# WORK TO COMPLETE:
This exercise calls for the line with "4.9.1 (b) p. 55.", the line with "open WithZero", and all lines between them in the material below, output exactly and with no other lines.

# DATA:
* * * * * * * * *

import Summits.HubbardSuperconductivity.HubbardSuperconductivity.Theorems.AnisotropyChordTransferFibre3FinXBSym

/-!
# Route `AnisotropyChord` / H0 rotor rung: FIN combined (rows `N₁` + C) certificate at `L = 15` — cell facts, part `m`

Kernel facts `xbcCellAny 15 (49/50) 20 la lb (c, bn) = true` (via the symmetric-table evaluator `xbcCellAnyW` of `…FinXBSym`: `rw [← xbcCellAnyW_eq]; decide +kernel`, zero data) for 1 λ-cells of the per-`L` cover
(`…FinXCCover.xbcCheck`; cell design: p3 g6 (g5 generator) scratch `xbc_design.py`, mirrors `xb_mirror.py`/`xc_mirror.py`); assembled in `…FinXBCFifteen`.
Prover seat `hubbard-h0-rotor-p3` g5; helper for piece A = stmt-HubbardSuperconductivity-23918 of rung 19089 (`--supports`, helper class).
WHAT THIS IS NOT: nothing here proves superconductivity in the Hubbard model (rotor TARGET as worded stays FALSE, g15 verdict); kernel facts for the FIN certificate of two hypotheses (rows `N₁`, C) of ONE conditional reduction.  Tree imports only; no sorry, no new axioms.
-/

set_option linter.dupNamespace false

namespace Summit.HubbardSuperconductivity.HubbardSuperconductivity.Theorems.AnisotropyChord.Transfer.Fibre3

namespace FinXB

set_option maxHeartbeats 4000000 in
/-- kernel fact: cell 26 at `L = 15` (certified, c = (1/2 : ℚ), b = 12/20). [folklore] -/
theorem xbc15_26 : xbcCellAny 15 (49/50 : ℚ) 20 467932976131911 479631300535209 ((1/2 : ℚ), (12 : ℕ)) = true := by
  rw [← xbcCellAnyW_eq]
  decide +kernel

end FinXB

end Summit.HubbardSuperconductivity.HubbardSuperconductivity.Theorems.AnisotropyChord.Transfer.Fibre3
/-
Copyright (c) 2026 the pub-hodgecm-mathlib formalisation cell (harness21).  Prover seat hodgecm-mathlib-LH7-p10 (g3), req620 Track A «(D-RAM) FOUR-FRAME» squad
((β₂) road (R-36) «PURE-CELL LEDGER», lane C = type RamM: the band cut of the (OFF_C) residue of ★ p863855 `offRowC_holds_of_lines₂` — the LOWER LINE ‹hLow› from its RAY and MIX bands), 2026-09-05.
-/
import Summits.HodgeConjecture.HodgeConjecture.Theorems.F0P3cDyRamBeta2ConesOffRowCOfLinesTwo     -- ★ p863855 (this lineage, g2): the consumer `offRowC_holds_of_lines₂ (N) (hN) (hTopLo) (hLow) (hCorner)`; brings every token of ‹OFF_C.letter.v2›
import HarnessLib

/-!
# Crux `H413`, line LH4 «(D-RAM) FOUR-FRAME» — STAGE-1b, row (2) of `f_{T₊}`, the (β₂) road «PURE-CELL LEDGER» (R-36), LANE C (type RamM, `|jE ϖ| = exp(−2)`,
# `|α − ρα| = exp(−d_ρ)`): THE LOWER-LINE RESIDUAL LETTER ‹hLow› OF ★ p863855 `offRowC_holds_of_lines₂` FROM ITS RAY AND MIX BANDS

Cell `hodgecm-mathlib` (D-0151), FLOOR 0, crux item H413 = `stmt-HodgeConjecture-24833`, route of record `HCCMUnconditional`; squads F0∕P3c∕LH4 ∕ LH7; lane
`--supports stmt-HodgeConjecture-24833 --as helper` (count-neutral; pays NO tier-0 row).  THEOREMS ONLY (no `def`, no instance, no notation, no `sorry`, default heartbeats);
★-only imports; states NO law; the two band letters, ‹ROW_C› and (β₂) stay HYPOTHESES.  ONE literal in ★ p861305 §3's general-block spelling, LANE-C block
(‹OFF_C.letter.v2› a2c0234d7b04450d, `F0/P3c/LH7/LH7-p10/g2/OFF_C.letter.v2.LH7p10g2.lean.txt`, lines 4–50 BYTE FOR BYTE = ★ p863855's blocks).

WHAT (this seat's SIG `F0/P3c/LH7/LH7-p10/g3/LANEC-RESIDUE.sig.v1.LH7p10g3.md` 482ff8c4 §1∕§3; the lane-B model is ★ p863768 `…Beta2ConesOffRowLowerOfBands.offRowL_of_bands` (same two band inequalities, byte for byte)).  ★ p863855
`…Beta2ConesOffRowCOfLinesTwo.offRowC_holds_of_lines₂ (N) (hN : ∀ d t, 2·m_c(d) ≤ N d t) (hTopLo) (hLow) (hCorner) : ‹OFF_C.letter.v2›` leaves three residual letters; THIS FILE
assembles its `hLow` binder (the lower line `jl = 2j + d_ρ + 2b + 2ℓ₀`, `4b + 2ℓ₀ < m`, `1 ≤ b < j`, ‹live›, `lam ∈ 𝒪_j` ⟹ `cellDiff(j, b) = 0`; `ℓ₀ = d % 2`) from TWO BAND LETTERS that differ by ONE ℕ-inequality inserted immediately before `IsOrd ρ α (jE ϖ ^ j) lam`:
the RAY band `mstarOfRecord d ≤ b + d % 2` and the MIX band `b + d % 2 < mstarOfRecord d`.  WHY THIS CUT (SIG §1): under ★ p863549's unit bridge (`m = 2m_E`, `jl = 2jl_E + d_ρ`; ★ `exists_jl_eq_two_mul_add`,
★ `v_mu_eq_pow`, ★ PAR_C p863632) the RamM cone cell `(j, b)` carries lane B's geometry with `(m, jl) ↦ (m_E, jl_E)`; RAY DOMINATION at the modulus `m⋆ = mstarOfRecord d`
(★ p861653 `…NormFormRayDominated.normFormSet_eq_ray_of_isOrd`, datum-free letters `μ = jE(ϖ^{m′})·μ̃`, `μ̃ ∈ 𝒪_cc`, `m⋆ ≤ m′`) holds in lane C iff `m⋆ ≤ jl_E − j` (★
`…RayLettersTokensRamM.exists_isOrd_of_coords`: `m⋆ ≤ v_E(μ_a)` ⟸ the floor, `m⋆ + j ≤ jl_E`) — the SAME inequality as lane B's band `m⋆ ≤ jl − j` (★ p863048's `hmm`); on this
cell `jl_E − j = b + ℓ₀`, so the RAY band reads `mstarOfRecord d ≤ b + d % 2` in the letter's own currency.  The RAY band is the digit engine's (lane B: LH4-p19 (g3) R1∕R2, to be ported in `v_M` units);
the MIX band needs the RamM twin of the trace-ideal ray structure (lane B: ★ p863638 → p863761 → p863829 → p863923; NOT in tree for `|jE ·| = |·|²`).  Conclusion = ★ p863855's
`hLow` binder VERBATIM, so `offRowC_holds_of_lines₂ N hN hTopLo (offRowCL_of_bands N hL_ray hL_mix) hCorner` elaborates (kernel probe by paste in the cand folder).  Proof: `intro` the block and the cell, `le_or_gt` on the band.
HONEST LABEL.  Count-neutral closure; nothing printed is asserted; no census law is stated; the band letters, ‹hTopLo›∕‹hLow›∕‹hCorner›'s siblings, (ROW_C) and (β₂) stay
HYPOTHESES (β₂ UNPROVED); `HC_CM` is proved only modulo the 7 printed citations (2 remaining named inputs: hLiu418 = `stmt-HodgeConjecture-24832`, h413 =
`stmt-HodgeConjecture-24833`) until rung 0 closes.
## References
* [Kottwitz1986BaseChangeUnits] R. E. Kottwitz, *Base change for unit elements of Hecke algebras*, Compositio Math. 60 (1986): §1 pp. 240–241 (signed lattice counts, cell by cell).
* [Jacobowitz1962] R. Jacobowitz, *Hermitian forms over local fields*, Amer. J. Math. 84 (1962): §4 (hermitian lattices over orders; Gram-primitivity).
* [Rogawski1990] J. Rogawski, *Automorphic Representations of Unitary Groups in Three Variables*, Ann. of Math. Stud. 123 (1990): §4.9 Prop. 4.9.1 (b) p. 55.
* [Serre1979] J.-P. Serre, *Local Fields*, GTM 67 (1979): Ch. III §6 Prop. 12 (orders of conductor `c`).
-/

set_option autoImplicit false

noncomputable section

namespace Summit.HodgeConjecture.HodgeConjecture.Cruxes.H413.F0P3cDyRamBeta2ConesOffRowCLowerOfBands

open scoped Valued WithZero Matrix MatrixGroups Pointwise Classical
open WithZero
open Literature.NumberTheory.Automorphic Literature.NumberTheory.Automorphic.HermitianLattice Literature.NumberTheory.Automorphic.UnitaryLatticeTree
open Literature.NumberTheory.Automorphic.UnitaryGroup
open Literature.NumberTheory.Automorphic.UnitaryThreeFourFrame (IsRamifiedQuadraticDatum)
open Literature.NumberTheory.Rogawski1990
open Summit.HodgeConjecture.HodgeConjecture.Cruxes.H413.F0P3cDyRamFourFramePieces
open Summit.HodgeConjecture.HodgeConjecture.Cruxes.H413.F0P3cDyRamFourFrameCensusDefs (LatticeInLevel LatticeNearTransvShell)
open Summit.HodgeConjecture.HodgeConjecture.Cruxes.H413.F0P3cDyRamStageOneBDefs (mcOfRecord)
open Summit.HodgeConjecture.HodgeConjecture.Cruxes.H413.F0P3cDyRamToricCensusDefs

* * * * * * * * *

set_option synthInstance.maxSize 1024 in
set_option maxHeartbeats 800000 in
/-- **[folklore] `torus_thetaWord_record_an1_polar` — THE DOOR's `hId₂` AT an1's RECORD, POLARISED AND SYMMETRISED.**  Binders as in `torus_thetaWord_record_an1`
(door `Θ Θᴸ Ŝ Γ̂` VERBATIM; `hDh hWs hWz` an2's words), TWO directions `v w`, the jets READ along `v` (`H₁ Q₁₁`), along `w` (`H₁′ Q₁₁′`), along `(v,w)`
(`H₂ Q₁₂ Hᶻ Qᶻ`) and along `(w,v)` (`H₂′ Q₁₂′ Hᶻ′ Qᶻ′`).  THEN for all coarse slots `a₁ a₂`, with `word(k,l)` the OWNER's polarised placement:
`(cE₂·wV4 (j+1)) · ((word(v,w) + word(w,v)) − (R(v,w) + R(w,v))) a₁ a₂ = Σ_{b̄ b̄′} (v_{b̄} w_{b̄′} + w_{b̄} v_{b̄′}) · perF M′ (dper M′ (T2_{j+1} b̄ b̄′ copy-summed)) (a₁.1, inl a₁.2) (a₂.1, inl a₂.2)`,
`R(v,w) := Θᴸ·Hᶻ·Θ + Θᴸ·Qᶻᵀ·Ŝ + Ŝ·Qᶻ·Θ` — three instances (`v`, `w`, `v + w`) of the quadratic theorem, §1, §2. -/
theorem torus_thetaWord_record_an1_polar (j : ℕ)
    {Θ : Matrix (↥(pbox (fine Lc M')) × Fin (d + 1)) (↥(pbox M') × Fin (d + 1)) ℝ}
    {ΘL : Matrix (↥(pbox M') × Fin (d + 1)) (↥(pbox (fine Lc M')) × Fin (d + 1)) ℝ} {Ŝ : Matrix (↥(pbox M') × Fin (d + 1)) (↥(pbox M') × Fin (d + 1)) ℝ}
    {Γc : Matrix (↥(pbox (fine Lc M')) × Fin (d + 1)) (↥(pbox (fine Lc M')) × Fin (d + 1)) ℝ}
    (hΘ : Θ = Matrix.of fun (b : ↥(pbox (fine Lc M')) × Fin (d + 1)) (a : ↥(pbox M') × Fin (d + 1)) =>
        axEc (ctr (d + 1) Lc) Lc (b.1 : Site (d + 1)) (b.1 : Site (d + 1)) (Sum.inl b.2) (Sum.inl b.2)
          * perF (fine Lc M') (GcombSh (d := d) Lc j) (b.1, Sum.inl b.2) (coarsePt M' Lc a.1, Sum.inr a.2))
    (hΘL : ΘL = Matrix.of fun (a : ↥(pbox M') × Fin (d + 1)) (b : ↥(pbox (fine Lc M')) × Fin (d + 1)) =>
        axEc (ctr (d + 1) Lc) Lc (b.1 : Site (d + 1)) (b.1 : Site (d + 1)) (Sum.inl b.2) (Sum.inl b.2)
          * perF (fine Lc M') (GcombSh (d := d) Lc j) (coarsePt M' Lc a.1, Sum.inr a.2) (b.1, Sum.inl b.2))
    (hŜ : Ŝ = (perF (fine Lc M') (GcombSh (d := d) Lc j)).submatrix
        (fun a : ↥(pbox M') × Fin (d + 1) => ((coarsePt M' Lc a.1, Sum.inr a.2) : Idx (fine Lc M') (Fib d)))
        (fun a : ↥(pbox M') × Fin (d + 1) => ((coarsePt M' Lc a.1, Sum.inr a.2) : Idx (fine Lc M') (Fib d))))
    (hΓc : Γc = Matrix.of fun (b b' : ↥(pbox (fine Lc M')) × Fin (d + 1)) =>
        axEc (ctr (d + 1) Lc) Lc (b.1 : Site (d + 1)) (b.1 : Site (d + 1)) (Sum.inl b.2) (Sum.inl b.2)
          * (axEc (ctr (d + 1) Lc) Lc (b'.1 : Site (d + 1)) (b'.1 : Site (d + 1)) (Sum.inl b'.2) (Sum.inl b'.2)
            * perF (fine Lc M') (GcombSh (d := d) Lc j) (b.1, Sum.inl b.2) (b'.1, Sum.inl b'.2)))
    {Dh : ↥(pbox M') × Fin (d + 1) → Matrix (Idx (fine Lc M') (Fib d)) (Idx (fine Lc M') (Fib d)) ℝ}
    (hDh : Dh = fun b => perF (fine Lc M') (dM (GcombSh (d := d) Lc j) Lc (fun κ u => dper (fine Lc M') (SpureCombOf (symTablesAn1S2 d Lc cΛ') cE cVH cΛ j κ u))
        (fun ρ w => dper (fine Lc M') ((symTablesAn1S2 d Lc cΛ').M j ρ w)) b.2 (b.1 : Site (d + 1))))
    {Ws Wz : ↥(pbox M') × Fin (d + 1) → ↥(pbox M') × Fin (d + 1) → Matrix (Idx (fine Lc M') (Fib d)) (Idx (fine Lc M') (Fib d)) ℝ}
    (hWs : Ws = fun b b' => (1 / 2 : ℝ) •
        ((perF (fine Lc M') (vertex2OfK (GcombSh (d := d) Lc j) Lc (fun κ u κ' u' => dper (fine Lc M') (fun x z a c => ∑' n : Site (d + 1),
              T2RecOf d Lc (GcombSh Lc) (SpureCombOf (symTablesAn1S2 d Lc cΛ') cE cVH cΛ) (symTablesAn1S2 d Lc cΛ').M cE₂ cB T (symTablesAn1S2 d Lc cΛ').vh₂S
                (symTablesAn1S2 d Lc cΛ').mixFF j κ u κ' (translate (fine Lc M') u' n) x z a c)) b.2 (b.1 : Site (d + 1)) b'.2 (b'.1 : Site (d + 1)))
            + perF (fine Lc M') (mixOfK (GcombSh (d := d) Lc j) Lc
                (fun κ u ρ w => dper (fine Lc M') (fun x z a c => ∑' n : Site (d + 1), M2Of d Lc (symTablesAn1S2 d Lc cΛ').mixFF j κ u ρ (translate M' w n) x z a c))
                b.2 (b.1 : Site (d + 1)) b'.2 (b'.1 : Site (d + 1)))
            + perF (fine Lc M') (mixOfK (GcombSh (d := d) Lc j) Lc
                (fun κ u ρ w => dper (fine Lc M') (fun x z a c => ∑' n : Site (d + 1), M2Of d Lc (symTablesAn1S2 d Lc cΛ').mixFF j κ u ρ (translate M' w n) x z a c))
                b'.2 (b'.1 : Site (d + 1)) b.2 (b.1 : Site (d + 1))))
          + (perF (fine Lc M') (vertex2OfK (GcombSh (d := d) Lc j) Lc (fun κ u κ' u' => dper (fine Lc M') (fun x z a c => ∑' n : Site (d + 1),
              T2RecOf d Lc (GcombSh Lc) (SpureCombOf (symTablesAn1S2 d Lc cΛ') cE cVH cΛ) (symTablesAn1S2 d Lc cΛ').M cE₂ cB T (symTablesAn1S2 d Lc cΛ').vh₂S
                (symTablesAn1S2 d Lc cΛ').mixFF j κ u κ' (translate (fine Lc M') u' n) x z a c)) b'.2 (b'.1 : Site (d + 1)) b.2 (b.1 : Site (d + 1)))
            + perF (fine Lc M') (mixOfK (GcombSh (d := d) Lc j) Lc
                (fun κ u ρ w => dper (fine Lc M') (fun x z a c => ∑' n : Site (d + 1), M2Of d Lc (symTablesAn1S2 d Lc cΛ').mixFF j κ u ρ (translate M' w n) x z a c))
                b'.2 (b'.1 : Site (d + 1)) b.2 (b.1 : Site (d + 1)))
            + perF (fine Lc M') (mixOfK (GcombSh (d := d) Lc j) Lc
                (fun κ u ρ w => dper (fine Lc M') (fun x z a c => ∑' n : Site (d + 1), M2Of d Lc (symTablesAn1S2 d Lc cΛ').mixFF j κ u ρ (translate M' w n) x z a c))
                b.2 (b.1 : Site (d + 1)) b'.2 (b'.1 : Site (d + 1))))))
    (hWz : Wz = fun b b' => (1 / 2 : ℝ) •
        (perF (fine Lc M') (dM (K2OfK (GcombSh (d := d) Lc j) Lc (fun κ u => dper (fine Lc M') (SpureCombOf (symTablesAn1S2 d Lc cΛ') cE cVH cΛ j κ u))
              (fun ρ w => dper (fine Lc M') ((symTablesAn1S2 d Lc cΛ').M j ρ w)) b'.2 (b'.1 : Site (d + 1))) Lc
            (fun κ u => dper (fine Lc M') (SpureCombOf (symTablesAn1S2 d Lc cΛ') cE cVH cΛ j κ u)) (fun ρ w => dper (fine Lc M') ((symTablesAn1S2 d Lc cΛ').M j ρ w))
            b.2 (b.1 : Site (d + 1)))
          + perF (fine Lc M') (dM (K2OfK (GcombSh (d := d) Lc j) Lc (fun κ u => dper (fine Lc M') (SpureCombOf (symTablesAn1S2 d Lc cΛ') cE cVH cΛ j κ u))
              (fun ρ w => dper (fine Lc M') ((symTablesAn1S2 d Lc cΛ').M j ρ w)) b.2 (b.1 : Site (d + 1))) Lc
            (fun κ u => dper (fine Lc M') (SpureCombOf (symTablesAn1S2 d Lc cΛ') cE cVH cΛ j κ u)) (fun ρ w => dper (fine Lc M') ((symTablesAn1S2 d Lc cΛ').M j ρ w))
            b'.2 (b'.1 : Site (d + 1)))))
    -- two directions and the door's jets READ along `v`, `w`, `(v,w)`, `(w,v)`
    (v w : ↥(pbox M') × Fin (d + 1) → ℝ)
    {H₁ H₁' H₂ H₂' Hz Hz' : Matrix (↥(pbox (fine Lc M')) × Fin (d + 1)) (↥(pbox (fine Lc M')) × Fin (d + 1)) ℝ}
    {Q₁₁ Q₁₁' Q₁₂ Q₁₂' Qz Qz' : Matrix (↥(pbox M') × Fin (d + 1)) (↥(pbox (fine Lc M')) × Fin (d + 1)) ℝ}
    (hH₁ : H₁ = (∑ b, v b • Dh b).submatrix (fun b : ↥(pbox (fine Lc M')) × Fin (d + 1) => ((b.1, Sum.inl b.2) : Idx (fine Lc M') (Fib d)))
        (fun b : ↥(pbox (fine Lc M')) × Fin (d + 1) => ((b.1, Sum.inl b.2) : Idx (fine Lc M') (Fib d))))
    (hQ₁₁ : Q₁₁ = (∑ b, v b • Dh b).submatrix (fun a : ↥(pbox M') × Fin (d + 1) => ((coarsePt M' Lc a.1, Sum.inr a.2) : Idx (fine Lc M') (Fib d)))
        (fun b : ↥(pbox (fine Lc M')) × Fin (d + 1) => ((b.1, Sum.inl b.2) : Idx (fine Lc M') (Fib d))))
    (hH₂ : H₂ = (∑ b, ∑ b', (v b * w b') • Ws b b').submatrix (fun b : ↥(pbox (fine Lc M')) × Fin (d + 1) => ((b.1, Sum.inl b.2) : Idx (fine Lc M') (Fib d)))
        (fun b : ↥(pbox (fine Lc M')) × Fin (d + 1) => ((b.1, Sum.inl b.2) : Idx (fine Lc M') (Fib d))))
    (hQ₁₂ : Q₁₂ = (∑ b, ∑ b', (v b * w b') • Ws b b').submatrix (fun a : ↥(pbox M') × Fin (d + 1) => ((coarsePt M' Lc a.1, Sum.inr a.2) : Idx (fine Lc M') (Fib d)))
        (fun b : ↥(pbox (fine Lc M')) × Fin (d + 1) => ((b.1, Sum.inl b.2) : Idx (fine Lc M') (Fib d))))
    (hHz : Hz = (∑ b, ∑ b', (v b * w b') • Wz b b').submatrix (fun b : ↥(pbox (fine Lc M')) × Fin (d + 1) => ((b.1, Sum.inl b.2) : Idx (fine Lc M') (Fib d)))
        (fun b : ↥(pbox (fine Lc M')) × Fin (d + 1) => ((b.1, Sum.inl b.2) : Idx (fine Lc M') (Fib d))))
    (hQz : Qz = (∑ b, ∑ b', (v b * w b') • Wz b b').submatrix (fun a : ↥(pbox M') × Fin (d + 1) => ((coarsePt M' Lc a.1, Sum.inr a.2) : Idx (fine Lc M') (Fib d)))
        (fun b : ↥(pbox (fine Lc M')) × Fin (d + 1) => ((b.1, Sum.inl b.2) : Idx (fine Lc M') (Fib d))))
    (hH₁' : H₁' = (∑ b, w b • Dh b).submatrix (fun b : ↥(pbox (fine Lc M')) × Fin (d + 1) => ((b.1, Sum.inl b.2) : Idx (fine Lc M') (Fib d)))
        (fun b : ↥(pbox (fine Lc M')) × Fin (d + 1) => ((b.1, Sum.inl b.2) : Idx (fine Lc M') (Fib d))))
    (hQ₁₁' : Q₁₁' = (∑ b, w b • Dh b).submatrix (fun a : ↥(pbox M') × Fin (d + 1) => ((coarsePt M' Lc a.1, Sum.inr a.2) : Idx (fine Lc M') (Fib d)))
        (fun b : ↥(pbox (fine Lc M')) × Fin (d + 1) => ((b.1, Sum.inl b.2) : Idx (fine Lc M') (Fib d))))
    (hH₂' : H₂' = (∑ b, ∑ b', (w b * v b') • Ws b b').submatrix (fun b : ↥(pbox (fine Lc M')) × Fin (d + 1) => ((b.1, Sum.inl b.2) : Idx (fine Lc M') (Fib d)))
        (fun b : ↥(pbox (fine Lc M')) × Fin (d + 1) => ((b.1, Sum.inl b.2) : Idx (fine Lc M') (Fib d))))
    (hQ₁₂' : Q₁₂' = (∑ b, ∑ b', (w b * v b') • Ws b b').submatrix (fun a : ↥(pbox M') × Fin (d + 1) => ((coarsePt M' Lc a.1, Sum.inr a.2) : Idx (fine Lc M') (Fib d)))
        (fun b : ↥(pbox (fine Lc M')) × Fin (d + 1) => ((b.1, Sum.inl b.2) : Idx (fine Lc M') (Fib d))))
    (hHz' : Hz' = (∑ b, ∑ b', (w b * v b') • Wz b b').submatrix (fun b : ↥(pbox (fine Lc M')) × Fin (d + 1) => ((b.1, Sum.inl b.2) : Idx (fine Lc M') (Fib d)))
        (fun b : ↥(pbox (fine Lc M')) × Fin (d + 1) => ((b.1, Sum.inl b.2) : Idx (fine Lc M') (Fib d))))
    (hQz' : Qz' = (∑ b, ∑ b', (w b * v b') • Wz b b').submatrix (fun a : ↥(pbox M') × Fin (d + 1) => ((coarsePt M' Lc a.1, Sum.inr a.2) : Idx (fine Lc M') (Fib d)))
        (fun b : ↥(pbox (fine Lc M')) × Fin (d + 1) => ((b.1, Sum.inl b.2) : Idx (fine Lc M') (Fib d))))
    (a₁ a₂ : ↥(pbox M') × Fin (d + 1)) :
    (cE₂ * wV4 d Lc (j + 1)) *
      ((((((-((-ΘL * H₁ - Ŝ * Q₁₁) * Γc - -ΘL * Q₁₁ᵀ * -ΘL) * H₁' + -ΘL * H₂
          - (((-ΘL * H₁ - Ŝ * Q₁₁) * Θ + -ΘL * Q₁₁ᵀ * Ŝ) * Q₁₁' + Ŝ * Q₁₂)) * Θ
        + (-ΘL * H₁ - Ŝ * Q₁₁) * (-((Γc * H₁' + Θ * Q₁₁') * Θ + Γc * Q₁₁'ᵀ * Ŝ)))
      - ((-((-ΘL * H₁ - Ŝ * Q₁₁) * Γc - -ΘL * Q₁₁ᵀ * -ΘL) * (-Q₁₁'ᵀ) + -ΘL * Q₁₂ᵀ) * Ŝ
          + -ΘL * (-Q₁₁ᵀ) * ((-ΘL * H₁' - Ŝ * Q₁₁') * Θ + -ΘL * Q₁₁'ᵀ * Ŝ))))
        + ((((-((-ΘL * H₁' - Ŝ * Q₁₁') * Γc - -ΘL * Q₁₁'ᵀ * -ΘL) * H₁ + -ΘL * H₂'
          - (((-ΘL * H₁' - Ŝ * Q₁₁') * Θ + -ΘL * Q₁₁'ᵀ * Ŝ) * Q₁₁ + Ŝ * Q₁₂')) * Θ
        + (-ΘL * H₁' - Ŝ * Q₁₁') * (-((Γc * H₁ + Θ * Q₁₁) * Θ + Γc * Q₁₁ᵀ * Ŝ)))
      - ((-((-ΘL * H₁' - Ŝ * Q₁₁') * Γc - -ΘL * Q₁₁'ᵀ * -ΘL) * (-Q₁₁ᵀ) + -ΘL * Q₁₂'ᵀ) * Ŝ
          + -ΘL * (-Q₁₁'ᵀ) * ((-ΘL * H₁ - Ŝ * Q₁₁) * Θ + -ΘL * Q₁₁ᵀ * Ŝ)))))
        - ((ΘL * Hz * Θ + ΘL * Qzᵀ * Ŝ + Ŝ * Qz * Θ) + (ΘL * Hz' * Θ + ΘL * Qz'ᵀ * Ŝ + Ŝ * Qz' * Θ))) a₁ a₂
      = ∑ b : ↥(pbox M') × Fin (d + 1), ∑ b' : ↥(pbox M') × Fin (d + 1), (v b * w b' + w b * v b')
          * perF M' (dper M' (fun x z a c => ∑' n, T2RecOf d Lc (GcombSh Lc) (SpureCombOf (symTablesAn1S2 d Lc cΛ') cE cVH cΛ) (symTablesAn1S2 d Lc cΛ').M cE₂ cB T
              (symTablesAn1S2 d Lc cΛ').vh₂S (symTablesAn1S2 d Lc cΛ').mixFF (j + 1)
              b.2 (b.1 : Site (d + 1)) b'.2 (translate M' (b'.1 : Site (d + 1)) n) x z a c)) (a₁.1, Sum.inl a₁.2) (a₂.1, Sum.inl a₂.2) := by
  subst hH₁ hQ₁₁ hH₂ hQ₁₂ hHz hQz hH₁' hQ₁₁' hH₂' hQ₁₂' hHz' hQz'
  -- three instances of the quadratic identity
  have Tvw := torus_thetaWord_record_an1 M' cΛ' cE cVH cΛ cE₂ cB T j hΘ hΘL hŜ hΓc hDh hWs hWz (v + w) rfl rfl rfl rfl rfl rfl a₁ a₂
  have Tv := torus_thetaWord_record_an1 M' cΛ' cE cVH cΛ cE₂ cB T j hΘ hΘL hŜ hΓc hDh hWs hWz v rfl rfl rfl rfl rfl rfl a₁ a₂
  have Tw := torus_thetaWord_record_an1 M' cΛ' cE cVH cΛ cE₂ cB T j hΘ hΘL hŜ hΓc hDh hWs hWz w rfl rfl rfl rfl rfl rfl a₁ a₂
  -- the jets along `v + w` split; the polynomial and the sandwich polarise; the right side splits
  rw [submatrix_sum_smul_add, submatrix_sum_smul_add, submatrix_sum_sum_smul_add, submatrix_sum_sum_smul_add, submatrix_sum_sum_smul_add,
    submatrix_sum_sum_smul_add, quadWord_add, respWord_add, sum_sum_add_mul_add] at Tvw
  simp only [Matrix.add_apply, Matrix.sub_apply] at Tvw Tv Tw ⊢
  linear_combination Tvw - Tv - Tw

* * * * * * * * *

# TASK ANSWER:
* [Rogawski1990] J. Rogawski, *Automorphic Representations of Unitary Groups in Three Variables*, Ann. of Math. Stud. 123 (1990): §4.9 Prop. 4.9.1 (b) p. 55.
* [Serre1979] J.-P. Serre, *Local Fields*, GTM 67 (1979): Ch. III §6 Prop. 12 (orders of conductor `c`).
-/

set_option autoImplicit false

noncomputable section

namespace Summit.HodgeConjecture.HodgeConjecture.Cruxes.H413.F0P3cDyRamBeta2ConesOffRowCLowerOfBands

open scoped Valued WithZero Matrix MatrixGroups Pointwise Classical
open WithZero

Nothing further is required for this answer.